→ Instructions for the task: Take the entries below and print only the lines from the one with "theorem VALID_mem_P : VALID" through the one with "theorem vbitF_mem_FP : vbitF", exactly as they stand, both ends included.

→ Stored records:
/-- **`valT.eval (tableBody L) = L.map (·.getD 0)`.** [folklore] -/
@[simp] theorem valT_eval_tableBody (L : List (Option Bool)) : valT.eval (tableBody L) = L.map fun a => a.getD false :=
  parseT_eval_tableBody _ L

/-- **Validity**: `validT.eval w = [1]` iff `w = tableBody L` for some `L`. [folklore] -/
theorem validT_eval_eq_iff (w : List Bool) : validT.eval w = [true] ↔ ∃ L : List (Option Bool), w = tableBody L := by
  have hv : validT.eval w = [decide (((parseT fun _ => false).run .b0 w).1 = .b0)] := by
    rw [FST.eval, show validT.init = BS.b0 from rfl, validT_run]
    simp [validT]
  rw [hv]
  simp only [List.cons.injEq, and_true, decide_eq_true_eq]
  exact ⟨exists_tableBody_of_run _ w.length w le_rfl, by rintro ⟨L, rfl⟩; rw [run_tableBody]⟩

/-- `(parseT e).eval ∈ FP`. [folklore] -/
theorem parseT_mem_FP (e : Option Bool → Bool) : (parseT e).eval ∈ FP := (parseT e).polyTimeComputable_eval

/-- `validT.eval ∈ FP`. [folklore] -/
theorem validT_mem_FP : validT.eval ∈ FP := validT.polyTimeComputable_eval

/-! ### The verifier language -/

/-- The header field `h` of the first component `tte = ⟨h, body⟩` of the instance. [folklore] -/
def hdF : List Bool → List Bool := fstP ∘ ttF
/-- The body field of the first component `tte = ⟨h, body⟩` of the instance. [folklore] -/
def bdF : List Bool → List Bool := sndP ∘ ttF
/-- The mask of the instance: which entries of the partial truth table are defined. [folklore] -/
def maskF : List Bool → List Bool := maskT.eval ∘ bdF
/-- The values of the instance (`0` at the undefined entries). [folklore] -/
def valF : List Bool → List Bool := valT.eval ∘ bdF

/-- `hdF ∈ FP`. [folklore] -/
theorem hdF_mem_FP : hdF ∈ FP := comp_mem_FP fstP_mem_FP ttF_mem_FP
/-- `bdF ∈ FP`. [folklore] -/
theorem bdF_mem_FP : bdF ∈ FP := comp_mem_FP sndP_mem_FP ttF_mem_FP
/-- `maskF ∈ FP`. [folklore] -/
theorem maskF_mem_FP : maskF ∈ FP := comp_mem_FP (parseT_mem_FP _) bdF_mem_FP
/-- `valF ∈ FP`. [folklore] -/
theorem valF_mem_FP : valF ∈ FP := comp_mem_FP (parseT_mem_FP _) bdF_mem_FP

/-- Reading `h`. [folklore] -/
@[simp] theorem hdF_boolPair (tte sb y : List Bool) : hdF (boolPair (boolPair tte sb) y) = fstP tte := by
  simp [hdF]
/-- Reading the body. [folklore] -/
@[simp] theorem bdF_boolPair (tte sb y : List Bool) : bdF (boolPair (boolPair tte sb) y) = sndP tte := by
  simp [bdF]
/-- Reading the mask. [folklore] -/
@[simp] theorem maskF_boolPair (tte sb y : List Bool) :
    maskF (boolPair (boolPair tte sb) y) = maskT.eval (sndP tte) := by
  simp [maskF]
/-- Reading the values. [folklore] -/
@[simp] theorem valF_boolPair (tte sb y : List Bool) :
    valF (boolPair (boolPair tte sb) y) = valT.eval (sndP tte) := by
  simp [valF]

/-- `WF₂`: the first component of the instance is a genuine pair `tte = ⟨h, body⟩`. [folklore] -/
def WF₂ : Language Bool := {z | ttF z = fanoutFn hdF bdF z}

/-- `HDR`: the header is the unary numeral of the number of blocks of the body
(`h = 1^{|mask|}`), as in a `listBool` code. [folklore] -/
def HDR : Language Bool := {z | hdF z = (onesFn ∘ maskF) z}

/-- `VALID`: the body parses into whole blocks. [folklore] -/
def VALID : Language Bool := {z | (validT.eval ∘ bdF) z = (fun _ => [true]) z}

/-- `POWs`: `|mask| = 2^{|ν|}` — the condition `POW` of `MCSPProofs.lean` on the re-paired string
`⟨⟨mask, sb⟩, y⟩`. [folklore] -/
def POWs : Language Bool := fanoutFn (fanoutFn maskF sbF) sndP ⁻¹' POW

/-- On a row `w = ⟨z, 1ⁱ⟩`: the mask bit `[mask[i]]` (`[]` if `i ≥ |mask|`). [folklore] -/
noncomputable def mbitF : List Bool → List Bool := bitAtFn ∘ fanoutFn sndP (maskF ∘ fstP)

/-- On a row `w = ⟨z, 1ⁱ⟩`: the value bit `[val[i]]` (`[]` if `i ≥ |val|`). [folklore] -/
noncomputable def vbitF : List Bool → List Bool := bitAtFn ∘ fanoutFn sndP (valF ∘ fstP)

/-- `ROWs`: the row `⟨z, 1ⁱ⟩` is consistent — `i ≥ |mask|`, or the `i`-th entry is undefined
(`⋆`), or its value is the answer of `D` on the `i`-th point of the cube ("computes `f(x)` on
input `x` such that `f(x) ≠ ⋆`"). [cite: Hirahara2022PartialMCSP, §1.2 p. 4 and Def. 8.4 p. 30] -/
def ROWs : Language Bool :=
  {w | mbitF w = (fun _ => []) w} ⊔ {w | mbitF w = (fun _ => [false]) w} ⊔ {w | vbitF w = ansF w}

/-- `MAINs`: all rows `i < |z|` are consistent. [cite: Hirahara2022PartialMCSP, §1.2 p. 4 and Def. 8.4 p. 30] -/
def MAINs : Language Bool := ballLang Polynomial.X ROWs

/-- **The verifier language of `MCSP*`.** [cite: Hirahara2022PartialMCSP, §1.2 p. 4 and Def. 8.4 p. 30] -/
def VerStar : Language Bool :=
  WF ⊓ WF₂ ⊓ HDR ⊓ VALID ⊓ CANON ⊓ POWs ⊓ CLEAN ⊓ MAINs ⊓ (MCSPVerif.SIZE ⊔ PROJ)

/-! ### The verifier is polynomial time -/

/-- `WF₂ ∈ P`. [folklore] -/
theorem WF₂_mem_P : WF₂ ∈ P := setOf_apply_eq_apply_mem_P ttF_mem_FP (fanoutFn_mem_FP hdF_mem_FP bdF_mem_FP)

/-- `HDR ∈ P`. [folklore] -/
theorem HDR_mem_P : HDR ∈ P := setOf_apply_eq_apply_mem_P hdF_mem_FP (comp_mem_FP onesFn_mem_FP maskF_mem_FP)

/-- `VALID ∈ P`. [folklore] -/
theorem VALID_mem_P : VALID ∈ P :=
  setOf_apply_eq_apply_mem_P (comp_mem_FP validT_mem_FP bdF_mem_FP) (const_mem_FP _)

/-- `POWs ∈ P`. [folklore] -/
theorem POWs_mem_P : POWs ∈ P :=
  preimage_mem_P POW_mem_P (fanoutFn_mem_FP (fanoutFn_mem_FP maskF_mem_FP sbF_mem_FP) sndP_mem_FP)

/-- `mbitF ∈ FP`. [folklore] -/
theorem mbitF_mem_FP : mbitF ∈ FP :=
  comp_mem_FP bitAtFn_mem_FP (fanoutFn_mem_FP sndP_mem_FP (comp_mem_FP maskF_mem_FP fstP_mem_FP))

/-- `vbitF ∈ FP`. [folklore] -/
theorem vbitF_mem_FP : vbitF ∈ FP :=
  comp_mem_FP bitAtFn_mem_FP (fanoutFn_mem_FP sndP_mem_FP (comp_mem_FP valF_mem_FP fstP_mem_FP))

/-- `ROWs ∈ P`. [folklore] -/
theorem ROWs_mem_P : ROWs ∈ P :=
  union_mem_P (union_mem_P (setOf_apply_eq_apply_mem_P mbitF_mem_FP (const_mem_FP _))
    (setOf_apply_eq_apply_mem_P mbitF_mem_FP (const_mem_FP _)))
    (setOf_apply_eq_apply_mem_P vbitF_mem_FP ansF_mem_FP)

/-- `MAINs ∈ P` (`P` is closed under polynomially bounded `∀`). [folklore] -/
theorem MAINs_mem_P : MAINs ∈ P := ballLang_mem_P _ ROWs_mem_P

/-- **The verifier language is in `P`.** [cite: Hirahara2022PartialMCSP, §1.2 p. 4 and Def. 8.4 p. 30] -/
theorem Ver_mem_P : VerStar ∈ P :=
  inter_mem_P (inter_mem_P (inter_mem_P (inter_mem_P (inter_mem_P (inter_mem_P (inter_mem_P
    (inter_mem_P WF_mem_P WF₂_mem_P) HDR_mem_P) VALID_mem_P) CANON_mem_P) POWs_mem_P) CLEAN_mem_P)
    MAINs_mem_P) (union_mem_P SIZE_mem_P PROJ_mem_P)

→ Written response:
theorem VALID_mem_P : VALID ∈ P :=
  setOf_apply_eq_apply_mem_P (comp_mem_FP validT_mem_FP bdF_mem_FP) (const_mem_FP _)

/-- `POWs ∈ P`. [folklore] -/
theorem POWs_mem_P : POWs ∈ P :=
  preimage_mem_P POW_mem_P (fanoutFn_mem_FP (fanoutFn_mem_FP maskF_mem_FP sbF_mem_FP) sndP_mem_FP)

/-- `mbitF ∈ FP`. [folklore] -/
theorem mbitF_mem_FP : mbitF ∈ FP :=
  comp_mem_FP bitAtFn_mem_FP (fanoutFn_mem_FP sndP_mem_FP (comp_mem_FP maskF_mem_FP fstP_mem_FP))

/-- `vbitF ∈ FP`. [folklore] -/
theorem vbitF_mem_FP : vbitF ∈ FP :=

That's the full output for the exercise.